» **INPUT DATA**
- Opening Delimiter -

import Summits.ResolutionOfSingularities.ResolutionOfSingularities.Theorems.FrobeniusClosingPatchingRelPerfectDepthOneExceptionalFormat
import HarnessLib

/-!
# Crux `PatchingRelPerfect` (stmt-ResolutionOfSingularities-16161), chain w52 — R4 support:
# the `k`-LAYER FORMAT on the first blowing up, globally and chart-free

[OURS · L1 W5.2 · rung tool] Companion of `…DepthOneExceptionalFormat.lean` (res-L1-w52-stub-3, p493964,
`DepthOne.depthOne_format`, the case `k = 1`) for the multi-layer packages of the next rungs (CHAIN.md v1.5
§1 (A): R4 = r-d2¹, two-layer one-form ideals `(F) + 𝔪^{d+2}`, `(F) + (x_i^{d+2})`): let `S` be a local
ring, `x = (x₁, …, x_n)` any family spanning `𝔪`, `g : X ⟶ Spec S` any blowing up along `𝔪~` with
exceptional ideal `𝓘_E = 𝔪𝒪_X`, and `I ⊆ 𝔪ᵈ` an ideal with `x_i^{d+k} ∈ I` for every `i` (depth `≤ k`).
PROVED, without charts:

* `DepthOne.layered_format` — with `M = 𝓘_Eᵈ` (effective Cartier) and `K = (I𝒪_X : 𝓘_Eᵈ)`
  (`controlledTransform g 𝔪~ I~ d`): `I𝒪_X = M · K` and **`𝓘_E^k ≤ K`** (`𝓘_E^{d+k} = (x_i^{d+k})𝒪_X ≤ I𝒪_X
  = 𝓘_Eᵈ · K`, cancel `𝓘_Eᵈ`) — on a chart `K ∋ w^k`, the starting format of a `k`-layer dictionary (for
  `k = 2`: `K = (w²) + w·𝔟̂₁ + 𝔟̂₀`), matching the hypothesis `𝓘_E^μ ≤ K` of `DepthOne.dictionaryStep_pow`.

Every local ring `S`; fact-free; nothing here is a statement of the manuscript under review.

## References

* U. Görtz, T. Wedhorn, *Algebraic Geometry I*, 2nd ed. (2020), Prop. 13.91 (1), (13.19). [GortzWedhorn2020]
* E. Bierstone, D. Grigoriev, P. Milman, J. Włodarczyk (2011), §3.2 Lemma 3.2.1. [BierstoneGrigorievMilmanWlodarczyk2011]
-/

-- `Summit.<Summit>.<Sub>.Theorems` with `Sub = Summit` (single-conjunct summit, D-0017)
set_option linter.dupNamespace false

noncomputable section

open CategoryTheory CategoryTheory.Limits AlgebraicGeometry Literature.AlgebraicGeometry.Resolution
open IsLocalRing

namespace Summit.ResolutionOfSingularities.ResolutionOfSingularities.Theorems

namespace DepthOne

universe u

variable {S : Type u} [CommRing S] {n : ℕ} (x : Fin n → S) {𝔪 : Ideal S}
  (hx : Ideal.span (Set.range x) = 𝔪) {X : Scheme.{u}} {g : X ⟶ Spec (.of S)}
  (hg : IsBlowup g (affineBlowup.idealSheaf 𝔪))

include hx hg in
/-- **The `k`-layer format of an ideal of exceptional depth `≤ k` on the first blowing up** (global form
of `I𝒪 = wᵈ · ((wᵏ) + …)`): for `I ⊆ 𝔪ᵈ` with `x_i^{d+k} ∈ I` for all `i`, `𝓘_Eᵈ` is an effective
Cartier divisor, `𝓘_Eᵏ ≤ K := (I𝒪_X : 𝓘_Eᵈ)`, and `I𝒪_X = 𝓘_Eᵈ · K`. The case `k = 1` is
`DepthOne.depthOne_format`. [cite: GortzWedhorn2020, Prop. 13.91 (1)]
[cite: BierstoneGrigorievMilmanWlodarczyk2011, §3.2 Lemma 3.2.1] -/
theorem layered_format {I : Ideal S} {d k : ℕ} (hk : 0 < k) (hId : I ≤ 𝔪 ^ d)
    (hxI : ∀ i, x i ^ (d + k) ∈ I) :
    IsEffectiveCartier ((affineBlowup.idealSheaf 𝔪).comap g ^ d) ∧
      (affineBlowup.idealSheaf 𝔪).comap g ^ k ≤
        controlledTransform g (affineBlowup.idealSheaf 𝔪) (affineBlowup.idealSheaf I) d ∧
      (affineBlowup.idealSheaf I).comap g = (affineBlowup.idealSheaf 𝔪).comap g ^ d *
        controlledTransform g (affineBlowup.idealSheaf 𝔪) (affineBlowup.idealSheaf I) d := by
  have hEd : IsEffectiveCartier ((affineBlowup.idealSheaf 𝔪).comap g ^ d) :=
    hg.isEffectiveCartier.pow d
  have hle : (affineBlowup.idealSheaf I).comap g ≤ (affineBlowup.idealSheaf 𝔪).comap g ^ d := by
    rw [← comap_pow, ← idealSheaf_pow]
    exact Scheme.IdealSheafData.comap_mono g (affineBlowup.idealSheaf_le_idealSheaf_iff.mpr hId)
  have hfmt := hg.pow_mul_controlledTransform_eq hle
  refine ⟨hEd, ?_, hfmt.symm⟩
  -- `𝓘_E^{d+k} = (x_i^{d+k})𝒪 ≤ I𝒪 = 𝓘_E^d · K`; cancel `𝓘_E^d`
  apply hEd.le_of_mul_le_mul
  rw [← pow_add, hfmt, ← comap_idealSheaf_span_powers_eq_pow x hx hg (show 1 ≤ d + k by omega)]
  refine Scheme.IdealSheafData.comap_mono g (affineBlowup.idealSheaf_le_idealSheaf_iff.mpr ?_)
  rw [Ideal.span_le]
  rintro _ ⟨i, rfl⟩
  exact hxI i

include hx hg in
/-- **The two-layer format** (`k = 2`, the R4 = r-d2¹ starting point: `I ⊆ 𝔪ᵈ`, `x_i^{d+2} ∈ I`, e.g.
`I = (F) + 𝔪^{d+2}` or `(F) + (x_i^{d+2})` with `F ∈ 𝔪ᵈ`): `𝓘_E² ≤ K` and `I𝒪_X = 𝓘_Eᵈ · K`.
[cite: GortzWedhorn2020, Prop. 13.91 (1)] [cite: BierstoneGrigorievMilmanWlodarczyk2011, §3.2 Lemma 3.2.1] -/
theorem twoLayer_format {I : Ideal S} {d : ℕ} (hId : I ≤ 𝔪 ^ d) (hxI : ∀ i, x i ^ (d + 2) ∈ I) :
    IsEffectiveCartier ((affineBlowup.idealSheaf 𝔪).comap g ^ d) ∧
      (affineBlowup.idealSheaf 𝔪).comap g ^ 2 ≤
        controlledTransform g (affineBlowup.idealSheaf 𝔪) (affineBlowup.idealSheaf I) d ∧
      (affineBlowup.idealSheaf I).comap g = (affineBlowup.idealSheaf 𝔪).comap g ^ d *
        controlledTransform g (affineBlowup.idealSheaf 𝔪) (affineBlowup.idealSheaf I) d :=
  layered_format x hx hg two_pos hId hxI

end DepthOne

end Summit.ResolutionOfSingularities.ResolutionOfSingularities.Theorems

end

- Closing Delimiter -
- Opening Delimiter -

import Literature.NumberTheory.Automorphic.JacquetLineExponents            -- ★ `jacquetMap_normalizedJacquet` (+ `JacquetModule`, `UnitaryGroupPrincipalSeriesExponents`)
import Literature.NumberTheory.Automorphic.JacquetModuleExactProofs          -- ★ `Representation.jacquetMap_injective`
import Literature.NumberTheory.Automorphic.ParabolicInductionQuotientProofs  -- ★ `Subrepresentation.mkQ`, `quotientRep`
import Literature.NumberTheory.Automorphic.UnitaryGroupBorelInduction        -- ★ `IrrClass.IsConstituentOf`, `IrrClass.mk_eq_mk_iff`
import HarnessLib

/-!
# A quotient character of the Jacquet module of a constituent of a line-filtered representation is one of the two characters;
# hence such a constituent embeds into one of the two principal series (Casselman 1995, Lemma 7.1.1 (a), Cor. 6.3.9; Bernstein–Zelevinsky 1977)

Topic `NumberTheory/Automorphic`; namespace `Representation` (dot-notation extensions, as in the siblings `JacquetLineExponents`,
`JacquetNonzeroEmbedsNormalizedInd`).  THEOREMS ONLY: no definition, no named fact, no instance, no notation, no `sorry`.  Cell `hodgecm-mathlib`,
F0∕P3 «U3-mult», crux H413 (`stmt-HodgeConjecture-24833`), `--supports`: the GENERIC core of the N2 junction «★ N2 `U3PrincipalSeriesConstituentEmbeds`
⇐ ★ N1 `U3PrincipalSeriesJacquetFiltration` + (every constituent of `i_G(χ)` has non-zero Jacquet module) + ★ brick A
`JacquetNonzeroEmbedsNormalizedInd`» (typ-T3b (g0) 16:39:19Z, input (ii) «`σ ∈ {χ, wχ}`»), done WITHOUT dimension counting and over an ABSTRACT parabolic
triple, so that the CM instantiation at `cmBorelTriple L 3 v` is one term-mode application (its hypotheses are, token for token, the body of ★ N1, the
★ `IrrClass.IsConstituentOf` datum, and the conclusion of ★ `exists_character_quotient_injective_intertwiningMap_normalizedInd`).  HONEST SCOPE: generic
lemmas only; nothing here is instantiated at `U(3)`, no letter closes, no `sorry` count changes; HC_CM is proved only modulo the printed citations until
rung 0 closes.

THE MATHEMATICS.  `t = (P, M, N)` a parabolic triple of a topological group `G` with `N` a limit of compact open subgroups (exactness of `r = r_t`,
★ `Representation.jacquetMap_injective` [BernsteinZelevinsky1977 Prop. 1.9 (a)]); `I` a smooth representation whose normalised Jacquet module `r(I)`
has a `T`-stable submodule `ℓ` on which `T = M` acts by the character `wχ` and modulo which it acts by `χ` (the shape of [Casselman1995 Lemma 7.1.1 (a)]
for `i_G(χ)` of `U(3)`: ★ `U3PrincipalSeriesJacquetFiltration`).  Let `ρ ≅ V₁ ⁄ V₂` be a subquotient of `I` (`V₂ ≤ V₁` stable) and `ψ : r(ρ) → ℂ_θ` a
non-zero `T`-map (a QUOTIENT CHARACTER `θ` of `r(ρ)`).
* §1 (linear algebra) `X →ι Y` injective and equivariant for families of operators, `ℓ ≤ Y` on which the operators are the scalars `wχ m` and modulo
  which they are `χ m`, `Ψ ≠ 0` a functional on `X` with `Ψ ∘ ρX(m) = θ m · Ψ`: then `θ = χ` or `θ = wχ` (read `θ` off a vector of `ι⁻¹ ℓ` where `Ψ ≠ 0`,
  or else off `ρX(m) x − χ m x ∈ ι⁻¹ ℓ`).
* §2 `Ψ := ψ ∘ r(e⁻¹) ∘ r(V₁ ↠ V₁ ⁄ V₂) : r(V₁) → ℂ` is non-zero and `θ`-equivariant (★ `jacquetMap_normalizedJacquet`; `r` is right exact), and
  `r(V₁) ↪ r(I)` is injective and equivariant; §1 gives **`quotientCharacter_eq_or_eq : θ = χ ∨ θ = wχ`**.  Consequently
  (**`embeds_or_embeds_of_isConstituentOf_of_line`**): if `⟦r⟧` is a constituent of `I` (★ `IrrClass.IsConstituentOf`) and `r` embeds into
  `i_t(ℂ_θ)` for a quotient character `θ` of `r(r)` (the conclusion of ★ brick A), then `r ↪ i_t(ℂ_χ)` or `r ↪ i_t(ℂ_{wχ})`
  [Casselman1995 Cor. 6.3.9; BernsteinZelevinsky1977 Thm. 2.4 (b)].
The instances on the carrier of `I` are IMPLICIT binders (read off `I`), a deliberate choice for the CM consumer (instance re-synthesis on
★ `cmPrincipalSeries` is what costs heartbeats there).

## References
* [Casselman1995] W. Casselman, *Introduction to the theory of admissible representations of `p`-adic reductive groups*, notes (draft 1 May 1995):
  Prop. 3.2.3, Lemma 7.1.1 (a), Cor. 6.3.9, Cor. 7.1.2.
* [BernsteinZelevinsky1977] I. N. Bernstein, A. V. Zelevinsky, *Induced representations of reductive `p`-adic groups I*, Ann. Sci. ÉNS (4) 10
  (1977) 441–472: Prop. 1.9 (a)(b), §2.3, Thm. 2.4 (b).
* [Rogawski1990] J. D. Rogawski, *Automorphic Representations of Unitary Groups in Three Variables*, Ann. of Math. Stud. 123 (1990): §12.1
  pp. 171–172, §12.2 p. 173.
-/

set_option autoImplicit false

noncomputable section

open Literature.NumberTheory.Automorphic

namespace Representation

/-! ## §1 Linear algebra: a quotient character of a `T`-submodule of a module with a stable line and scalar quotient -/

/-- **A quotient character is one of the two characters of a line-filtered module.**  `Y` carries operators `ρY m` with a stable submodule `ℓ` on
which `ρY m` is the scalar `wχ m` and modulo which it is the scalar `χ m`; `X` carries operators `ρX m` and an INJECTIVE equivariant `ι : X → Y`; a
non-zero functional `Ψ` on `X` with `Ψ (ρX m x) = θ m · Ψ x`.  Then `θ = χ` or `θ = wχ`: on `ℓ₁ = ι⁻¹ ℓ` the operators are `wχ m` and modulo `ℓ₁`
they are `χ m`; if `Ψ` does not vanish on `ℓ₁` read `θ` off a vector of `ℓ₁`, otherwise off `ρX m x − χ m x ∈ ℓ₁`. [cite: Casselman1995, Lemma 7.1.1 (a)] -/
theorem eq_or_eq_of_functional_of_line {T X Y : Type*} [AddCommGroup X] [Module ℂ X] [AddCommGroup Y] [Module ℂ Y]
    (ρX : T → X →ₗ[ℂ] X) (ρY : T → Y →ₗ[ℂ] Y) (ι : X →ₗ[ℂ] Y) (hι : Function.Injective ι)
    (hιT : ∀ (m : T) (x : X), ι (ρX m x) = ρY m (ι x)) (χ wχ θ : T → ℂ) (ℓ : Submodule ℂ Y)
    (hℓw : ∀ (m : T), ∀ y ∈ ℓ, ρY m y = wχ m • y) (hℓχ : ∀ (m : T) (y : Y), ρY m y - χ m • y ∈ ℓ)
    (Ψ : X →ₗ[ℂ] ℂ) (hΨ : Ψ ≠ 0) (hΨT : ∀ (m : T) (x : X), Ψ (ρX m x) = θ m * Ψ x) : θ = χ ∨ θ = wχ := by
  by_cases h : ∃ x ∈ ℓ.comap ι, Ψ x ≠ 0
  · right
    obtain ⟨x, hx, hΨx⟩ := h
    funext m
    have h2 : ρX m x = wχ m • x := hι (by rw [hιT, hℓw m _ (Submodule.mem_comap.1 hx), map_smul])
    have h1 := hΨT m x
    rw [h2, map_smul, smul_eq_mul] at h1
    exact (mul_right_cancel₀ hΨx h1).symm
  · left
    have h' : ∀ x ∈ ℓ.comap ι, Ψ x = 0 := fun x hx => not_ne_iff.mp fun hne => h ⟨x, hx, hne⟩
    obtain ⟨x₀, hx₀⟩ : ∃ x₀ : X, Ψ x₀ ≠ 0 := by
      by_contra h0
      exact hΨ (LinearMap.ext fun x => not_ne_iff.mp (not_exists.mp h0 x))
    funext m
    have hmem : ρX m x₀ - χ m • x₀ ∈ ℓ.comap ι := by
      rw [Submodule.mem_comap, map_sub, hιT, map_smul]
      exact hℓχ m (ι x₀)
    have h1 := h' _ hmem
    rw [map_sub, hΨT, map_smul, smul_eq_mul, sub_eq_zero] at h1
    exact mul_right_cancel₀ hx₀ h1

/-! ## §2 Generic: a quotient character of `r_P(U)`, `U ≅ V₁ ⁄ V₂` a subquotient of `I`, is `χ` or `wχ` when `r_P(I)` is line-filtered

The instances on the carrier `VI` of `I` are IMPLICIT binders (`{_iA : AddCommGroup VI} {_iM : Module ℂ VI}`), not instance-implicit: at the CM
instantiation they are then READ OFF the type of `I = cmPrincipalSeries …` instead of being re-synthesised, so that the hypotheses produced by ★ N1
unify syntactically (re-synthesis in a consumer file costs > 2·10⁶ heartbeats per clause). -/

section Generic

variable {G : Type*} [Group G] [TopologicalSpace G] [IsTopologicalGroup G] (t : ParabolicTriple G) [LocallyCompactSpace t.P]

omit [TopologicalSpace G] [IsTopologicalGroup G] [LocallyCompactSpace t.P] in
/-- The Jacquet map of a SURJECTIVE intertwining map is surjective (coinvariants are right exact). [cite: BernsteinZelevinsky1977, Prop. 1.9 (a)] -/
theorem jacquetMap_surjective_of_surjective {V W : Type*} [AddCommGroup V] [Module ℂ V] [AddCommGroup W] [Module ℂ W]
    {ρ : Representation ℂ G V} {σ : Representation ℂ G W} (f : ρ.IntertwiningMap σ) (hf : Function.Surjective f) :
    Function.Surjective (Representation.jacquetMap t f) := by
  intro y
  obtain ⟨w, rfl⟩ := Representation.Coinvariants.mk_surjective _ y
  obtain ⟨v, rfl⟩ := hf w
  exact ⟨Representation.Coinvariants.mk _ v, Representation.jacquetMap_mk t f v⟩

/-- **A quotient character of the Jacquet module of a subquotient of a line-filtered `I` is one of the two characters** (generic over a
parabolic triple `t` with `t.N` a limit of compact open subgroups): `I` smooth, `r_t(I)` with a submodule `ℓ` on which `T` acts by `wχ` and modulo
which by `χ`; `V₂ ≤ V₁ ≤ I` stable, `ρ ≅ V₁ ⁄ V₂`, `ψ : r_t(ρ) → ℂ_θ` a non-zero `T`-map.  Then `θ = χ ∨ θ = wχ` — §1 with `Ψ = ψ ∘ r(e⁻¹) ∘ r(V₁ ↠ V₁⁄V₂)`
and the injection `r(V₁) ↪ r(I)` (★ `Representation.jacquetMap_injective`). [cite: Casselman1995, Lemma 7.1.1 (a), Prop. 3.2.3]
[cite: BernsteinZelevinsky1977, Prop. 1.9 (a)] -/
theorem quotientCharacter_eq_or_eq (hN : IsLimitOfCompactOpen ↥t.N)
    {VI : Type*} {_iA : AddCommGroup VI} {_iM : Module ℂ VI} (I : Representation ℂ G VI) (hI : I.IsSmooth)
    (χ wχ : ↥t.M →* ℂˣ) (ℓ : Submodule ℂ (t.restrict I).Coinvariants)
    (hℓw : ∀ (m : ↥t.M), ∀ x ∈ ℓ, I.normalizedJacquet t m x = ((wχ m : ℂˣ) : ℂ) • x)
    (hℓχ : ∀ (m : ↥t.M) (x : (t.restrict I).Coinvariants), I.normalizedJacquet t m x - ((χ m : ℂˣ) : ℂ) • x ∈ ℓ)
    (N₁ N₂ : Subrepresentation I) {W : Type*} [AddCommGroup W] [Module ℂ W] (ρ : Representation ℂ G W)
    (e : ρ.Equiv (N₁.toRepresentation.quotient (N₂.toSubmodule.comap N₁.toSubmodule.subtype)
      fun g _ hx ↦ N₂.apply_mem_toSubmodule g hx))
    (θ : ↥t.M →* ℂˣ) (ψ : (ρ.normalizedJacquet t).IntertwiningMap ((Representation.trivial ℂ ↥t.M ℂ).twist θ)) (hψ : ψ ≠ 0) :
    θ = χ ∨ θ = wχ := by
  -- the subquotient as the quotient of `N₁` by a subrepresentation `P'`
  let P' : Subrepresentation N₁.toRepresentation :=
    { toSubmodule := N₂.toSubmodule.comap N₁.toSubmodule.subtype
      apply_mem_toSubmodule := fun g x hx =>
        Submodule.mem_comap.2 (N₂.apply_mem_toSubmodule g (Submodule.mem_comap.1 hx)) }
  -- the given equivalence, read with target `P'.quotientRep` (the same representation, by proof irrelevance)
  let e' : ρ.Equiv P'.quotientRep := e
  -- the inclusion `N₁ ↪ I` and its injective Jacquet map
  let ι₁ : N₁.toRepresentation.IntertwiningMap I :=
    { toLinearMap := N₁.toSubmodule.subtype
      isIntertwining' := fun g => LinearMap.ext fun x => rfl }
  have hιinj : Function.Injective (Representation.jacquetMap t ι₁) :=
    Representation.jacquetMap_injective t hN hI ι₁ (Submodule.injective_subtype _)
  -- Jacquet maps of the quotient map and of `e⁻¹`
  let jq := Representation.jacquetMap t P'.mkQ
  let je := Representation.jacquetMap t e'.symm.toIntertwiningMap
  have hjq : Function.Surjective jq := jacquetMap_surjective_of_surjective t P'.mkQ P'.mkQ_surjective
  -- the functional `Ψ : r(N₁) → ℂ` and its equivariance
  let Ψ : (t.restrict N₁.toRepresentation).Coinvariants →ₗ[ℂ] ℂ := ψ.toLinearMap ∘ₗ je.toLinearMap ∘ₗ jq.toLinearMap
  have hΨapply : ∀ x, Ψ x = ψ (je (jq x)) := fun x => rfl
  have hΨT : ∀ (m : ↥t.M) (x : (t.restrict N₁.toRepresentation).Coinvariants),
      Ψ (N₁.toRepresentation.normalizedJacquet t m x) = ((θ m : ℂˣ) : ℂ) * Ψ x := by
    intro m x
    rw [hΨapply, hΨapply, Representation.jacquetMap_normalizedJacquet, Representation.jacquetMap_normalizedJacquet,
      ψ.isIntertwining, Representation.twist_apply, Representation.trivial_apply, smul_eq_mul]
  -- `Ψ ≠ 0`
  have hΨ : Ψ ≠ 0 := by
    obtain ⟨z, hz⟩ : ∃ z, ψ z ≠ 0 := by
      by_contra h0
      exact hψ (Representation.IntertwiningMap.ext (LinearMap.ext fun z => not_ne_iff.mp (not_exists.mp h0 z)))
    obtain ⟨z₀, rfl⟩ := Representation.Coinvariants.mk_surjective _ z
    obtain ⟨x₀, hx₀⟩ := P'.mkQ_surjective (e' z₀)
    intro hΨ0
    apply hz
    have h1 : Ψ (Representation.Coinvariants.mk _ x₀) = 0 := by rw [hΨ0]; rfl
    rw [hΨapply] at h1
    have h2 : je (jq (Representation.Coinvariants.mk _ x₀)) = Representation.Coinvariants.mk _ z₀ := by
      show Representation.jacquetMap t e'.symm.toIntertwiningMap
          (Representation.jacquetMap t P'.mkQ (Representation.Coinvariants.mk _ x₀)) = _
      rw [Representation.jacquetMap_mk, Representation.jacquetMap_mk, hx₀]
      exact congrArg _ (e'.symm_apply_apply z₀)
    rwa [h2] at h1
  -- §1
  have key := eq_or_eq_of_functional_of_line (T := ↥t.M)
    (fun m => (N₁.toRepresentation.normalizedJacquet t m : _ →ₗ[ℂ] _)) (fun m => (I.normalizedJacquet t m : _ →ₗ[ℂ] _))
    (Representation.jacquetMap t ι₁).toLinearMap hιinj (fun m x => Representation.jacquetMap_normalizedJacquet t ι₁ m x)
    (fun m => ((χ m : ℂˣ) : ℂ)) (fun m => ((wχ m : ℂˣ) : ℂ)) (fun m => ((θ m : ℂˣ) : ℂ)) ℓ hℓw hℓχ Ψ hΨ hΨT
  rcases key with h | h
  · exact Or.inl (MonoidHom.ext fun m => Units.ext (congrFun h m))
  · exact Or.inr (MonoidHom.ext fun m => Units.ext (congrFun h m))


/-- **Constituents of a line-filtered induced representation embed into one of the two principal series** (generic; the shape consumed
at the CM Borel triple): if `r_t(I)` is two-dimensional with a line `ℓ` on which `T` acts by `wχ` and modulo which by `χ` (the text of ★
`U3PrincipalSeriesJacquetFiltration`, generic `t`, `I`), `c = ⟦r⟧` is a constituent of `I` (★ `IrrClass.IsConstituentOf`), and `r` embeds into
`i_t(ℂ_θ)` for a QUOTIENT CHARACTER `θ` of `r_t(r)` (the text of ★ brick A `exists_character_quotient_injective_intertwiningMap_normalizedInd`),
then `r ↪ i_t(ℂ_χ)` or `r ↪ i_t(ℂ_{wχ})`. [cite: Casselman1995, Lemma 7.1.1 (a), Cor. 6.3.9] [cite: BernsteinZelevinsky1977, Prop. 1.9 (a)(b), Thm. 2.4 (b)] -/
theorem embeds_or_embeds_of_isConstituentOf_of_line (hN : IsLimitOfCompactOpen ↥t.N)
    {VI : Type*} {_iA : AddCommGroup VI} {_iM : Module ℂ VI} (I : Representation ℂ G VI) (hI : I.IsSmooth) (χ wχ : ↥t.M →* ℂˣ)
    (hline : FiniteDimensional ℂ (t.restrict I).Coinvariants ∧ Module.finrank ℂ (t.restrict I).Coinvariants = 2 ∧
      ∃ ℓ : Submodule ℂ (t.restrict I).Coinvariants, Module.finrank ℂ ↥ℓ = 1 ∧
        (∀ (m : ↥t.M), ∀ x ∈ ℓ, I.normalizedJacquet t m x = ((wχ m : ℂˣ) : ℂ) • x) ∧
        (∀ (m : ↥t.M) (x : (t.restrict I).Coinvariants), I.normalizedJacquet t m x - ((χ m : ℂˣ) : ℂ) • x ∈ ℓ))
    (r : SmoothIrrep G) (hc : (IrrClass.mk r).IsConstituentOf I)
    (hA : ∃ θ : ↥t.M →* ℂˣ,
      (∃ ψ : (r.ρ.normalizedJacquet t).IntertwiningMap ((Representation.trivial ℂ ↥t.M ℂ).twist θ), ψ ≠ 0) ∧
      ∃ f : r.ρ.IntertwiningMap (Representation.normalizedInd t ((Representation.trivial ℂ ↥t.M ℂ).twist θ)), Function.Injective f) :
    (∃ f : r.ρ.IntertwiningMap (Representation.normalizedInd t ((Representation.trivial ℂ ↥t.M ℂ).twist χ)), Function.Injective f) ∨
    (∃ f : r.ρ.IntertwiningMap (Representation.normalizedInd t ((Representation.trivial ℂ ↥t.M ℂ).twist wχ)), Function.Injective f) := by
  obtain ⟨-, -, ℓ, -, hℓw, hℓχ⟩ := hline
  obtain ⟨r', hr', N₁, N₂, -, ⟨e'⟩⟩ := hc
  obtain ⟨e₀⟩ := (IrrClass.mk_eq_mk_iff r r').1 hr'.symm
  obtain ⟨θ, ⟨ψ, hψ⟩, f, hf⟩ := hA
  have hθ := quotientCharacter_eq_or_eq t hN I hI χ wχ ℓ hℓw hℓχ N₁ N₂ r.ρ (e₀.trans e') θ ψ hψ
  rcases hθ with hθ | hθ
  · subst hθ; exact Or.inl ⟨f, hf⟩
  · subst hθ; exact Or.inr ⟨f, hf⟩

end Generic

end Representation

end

- Closing Delimiter -

» **BRIEF**
Return exactly the lines above from the line that has "(hline : FiniteDimensional" through the line that has "ℂ).twist θ)), Function.Injective", inclusive, and nothing else.

» **YOUR RESPONSE**
    (hline : FiniteDimensional ℂ (t.restrict I).Coinvariants ∧ Module.finrank ℂ (t.restrict I).Coinvariants = 2 ∧
      ∃ ℓ : Submodule ℂ (t.restrict I).Coinvariants, Module.finrank ℂ ↥ℓ = 1 ∧
        (∀ (m : ↥t.M), ∀ x ∈ ℓ, I.normalizedJacquet t m x = ((wχ m : ℂˣ) : ℂ) • x) ∧
        (∀ (m : ↥t.M) (x : (t.restrict I).Coinvariants), I.normalizedJacquet t m x - ((χ m : ℂˣ) : ℂ) • x ∈ ℓ))
    (r : SmoothIrrep G) (hc : (IrrClass.mk r).IsConstituentOf I)
    (hA : ∃ θ : ↥t.M →* ℂˣ,
      (∃ ψ : (r.ρ.normalizedJacquet t).IntertwiningMap ((Representation.trivial ℂ ↥t.M ℂ).twist θ), ψ ≠ 0) ∧
      ∃ f : r.ρ.IntertwiningMap (Representation.normalizedInd t ((Representation.trivial ℂ ↥t.M ℂ).twist θ)), Function.Injective f) :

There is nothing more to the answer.